*TASK INSTRUCTIONS*.
Once you reach the line containing "have hisov : ∀ g ∈ ((ω" in the data below, restate each line word for word up to and including the one containing "have hW : (openGraph".
[Start of Attachment]
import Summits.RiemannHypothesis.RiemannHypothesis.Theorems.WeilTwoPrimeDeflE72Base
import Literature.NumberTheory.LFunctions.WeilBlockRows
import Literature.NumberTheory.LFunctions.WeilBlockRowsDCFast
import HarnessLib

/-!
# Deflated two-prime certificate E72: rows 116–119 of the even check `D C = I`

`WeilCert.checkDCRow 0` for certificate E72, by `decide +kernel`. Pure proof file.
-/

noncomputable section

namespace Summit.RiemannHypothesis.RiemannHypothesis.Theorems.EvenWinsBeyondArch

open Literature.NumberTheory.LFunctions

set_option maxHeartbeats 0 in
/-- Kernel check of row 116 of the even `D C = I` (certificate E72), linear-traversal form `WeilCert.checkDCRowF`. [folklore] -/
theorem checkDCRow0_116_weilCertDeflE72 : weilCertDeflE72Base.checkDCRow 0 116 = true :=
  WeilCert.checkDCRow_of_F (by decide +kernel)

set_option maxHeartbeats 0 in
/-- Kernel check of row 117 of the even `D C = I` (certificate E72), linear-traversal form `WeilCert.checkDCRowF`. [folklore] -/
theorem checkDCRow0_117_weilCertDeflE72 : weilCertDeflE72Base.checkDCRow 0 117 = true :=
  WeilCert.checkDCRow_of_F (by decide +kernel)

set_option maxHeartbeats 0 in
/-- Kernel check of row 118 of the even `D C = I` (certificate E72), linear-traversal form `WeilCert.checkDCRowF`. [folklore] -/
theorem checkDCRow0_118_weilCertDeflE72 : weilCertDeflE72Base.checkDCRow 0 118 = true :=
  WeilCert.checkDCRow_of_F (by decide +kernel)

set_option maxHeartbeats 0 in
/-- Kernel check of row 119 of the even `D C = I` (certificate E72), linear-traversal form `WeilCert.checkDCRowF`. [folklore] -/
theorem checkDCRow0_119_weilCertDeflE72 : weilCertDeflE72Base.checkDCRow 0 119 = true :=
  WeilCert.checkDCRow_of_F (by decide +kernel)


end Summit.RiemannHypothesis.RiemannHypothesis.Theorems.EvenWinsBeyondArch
[End of Attachment]
[Start of Attachment]
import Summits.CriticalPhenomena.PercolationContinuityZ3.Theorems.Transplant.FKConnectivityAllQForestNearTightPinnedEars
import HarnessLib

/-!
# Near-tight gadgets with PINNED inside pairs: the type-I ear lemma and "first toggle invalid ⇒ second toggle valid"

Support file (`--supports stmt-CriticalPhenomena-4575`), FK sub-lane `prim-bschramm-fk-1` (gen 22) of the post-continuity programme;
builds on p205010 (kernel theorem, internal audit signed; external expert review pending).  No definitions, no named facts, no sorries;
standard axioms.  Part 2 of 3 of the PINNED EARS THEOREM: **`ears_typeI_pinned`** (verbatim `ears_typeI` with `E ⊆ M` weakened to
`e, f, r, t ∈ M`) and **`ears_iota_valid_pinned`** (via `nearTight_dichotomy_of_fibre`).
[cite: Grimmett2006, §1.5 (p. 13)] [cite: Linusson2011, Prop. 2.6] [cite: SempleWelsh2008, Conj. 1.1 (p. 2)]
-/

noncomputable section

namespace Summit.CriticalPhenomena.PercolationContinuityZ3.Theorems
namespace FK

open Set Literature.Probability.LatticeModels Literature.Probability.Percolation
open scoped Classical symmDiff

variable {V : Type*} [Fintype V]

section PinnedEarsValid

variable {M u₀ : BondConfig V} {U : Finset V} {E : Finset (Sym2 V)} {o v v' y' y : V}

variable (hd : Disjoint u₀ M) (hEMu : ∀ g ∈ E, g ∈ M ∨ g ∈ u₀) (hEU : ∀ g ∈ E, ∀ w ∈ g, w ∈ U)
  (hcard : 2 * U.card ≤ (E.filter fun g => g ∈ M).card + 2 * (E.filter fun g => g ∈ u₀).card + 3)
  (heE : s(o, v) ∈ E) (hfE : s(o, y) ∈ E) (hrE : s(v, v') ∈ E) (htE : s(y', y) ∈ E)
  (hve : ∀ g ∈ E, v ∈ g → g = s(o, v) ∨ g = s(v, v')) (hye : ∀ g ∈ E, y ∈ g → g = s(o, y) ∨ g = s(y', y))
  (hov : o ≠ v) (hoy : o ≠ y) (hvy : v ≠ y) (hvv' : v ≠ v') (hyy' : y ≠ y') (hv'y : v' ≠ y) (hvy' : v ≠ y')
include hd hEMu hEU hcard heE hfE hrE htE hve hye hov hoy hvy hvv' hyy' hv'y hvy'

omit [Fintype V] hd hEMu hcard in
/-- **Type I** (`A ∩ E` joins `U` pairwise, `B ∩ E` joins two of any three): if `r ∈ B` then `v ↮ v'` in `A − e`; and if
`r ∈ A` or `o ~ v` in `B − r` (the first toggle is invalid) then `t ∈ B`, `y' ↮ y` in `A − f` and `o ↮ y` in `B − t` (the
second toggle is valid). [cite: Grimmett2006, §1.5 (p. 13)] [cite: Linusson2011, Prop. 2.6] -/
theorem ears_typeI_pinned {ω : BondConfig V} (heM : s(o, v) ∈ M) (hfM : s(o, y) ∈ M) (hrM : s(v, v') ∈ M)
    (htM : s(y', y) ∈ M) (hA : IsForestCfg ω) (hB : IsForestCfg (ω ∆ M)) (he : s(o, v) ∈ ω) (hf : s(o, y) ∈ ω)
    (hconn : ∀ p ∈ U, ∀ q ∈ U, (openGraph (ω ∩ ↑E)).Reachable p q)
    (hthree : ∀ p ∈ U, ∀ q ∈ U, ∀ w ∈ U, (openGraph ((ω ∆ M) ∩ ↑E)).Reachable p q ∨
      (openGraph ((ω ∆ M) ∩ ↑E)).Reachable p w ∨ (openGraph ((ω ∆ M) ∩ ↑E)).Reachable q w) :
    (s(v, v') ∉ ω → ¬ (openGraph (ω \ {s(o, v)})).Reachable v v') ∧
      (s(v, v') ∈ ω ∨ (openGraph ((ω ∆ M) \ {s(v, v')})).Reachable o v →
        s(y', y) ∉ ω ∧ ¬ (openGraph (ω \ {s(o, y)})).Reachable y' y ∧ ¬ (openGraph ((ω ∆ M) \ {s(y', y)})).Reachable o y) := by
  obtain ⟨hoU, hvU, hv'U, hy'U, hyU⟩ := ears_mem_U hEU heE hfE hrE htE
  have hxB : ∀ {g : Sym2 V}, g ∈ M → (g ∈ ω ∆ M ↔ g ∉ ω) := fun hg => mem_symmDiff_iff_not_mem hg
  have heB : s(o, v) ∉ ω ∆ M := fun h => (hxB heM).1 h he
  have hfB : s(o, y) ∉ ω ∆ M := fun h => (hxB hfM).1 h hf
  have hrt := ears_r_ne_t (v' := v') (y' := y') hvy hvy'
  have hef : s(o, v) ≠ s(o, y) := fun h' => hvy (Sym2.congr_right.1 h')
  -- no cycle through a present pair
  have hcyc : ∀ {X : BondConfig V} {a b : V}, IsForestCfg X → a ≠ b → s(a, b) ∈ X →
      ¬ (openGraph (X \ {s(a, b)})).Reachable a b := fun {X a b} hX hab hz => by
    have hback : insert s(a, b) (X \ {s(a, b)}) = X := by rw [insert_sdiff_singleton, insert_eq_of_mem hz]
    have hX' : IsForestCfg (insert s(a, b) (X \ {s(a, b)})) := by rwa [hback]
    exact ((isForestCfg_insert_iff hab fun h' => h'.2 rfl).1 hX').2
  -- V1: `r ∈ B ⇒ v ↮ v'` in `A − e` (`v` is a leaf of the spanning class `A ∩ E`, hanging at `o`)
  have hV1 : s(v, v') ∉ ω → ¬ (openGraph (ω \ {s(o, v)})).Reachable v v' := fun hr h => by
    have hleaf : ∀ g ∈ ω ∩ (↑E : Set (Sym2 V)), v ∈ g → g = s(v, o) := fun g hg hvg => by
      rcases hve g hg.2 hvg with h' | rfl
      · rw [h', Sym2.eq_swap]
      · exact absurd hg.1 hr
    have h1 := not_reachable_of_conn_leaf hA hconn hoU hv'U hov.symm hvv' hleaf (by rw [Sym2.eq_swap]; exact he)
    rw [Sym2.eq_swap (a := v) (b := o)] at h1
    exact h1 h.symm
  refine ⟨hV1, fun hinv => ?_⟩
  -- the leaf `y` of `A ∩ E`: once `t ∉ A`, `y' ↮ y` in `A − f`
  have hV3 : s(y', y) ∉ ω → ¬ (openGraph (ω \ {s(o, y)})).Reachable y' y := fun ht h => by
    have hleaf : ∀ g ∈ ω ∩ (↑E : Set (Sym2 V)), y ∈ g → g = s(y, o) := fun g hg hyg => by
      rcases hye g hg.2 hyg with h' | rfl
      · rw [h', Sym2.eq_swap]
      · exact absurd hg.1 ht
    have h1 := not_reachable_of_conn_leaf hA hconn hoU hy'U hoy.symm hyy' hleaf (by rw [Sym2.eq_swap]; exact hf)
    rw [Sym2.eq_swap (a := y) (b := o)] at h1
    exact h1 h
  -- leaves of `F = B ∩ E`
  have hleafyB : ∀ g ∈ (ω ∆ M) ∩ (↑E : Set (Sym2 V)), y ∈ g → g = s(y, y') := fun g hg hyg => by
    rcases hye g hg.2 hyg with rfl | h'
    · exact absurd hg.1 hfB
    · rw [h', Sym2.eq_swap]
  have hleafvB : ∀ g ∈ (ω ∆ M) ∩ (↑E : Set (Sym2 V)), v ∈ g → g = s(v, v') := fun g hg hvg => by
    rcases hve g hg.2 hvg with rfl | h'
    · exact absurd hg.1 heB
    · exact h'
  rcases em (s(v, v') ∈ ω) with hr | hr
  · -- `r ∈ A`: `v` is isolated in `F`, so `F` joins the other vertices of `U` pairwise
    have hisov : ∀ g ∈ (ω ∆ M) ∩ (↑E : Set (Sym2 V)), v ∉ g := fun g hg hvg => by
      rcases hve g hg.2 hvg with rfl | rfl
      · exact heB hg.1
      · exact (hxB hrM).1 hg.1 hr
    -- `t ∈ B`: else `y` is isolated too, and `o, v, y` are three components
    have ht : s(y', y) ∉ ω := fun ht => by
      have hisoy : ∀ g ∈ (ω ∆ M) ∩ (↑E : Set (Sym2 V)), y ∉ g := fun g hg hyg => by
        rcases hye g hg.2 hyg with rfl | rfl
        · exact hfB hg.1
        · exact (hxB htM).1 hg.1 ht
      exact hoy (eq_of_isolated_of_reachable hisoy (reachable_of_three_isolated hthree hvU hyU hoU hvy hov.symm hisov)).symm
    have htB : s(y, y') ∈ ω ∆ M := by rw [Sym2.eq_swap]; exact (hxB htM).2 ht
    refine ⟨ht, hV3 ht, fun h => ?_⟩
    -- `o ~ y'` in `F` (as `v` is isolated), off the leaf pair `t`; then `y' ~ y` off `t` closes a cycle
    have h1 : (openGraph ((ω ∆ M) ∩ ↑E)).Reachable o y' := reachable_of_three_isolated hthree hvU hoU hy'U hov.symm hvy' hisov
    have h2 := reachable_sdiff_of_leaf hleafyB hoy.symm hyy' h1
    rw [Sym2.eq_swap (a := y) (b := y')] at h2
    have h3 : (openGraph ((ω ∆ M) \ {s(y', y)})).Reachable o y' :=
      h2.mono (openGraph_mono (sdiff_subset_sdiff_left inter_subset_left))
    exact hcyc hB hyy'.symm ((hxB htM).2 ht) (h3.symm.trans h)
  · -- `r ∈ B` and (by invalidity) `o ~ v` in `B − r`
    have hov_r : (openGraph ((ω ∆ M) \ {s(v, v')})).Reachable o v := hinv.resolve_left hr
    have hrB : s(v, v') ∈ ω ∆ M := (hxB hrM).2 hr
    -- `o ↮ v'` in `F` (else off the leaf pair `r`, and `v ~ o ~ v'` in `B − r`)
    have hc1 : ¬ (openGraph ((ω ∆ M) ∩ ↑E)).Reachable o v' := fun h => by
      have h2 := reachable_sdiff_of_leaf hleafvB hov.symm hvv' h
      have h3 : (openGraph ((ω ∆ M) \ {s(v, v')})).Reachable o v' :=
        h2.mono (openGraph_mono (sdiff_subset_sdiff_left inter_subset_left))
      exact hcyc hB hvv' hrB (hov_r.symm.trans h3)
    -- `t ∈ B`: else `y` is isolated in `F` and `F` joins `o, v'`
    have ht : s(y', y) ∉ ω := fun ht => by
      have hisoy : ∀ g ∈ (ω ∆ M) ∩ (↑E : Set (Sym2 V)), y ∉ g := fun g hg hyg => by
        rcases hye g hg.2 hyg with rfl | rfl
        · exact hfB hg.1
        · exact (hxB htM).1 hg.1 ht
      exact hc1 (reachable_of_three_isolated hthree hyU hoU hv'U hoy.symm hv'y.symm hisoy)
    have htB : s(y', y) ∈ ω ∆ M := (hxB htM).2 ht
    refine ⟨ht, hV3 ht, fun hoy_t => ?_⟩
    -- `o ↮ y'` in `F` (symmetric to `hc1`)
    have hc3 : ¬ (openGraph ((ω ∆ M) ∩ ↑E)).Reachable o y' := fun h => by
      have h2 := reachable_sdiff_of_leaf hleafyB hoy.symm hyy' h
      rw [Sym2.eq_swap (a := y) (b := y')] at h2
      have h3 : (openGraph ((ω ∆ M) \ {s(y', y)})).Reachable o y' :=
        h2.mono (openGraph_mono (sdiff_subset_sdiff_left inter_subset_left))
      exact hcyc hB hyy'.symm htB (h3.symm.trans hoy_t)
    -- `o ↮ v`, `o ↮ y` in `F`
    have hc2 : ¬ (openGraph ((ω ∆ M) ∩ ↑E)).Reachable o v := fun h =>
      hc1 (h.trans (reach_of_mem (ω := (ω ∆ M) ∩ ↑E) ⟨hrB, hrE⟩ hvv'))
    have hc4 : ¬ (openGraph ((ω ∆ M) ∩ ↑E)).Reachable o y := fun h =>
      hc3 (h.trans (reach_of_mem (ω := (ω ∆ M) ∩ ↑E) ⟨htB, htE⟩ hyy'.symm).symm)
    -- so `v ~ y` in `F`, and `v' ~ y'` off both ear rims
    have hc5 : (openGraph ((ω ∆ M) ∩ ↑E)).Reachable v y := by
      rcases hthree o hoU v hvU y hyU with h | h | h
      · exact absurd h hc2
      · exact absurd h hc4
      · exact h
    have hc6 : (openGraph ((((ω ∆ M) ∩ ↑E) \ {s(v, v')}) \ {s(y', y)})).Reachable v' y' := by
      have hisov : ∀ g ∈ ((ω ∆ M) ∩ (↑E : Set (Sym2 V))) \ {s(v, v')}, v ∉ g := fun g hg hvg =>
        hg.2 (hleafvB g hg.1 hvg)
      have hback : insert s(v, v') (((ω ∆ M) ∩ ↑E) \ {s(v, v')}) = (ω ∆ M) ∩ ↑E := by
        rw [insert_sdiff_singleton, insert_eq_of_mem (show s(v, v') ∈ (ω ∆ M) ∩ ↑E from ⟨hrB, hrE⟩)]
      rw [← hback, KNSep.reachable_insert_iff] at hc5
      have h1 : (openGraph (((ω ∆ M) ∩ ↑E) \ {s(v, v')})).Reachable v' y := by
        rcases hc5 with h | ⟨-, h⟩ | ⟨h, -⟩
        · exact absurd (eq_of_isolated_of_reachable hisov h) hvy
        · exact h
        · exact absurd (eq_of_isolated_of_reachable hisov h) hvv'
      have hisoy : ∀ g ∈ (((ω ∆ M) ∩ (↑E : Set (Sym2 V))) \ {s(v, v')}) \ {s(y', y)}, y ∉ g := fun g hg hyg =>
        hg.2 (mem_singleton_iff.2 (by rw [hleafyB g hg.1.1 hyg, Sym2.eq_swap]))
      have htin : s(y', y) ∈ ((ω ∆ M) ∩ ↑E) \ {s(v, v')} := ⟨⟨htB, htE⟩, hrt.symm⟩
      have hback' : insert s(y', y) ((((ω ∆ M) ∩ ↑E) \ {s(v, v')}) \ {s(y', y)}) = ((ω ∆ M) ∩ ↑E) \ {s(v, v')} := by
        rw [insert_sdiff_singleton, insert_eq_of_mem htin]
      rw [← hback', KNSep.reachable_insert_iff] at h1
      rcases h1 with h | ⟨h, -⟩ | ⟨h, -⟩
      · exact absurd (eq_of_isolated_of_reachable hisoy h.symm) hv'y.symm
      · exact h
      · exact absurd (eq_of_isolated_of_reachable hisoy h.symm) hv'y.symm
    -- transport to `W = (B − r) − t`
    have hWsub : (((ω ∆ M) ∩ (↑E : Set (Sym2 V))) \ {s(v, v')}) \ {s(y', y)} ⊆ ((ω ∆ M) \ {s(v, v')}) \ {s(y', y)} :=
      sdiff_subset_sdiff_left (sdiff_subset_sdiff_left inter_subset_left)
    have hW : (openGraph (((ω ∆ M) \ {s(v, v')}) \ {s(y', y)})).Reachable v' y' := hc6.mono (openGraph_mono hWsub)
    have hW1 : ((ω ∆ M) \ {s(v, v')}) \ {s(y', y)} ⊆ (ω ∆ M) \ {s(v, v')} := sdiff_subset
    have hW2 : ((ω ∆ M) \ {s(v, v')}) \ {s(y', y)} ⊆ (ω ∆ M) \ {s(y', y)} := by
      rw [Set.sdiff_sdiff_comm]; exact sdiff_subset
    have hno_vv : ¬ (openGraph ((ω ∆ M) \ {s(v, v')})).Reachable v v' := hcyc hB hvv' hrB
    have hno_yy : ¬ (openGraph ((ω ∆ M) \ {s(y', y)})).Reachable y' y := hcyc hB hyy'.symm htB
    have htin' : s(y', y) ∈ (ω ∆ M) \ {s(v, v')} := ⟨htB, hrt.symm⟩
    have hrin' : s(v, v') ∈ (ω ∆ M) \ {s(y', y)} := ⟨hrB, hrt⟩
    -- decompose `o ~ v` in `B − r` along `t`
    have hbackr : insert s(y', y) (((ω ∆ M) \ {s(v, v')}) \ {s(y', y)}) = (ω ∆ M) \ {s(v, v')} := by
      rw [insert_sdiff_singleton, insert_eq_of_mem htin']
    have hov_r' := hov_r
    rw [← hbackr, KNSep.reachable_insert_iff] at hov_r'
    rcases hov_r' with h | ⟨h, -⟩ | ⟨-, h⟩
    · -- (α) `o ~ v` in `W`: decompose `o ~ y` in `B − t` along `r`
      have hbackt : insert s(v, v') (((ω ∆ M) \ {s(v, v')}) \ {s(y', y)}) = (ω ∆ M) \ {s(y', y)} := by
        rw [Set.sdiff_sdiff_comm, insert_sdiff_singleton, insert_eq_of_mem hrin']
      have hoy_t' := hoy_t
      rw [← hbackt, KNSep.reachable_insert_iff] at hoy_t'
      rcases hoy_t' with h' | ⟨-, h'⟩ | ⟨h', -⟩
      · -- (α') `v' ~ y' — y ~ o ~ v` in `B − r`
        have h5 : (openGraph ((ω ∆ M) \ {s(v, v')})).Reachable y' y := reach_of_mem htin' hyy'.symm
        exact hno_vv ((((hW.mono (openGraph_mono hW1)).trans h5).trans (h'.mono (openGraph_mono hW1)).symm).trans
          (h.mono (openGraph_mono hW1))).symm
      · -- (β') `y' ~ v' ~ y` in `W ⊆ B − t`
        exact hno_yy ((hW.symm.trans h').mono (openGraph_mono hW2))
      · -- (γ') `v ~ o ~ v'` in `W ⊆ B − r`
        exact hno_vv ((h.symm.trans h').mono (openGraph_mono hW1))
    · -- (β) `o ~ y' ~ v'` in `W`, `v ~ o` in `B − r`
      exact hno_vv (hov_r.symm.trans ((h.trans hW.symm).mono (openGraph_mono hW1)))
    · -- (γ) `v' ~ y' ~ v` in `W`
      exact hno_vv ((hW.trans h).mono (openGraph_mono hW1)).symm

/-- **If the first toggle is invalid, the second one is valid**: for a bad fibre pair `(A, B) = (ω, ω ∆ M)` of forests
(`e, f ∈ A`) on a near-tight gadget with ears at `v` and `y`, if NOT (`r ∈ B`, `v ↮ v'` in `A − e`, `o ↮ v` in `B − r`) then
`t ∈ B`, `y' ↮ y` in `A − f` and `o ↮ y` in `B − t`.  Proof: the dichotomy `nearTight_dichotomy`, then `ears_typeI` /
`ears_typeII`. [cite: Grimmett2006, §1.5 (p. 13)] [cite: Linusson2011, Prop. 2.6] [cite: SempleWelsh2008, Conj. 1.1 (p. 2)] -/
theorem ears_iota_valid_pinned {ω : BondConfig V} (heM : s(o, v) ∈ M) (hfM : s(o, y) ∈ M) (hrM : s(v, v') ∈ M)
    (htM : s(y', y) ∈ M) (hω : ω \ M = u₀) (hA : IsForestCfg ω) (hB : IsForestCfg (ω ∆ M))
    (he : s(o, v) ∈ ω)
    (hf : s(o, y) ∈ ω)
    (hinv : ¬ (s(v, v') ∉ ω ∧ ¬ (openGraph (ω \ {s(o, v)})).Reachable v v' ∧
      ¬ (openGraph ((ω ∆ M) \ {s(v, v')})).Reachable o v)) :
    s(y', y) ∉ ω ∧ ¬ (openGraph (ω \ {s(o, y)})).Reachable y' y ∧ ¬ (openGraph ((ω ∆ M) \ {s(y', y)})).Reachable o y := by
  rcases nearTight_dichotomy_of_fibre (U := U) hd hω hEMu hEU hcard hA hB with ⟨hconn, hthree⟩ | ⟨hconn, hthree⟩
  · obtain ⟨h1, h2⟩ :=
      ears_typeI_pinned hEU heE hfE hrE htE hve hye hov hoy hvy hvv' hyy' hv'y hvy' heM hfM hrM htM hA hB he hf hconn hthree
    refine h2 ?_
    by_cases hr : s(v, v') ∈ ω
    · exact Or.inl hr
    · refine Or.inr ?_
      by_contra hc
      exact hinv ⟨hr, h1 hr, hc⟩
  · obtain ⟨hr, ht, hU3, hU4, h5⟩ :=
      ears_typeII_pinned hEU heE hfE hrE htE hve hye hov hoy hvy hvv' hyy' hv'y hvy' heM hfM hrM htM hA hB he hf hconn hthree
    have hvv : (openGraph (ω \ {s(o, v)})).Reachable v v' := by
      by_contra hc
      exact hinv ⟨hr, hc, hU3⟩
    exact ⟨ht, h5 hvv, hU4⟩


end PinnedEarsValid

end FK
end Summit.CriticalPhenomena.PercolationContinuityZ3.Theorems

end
[End of Attachment]
*RESULT OF THIS TASK*.
      have hisov : ∀ g ∈ ((ω ∆ M) ∩ (↑E : Set (Sym2 V))) \ {s(v, v')}, v ∉ g := fun g hg hvg =>
        hg.2 (hleafvB g hg.1 hvg)
      have hback : insert s(v, v') (((ω ∆ M) ∩ ↑E) \ {s(v, v')}) = (ω ∆ M) ∩ ↑E := by
        rw [insert_sdiff_singleton, insert_eq_of_mem (show s(v, v') ∈ (ω ∆ M) ∩ ↑E from ⟨hrB, hrE⟩)]
      rw [← hback, KNSep.reachable_insert_iff] at hc5
      have h1 : (openGraph (((ω ∆ M) ∩ ↑E) \ {s(v, v')})).Reachable v' y := by
        rcases hc5 with h | ⟨-, h⟩ | ⟨h, -⟩
        · exact absurd (eq_of_isolated_of_reachable hisov h) hvy
        · exact h
        · exact absurd (eq_of_isolated_of_reachable hisov h) hvv'
      have hisoy : ∀ g ∈ (((ω ∆ M) ∩ (↑E : Set (Sym2 V))) \ {s(v, v')}) \ {s(y', y)}, y ∉ g := fun g hg hyg =>
        hg.2 (mem_singleton_iff.2 (by rw [hleafyB g hg.1.1 hyg, Sym2.eq_swap]))
      have htin : s(y', y) ∈ ((ω ∆ M) ∩ ↑E) \ {s(v, v')} := ⟨⟨htB, htE⟩, hrt.symm⟩
      have hback' : insert s(y', y) ((((ω ∆ M) ∩ ↑E) \ {s(v, v')}) \ {s(y', y)}) = ((ω ∆ M) ∩ ↑E) \ {s(v, v')} := by
        rw [insert_sdiff_singleton, insert_eq_of_mem htin]
      rw [← hback', KNSep.reachable_insert_iff] at h1
      rcases h1 with h | ⟨h, -⟩ | ⟨h, -⟩
      · exact absurd (eq_of_isolated_of_reachable hisoy h.symm) hv'y.symm
      · exact h
      · exact absurd (eq_of_isolated_of_reachable hisoy h.symm) hv'y.symm
    -- transport to `W = (B − r) − t`
    have hWsub : (((ω ∆ M) ∩ (↑E : Set (Sym2 V))) \ {s(v, v')}) \ {s(y', y)} ⊆ ((ω ∆ M) \ {s(v, v')}) \ {s(y', y)} :=
      sdiff_subset_sdiff_left (sdiff_subset_sdiff_left inter_subset_left)
    have hW : (openGraph (((ω ∆ M) \ {s(v, v')}) \ {s(y', y)})).Reachable v' y' := hc6.mono (openGraph_mono hWsub)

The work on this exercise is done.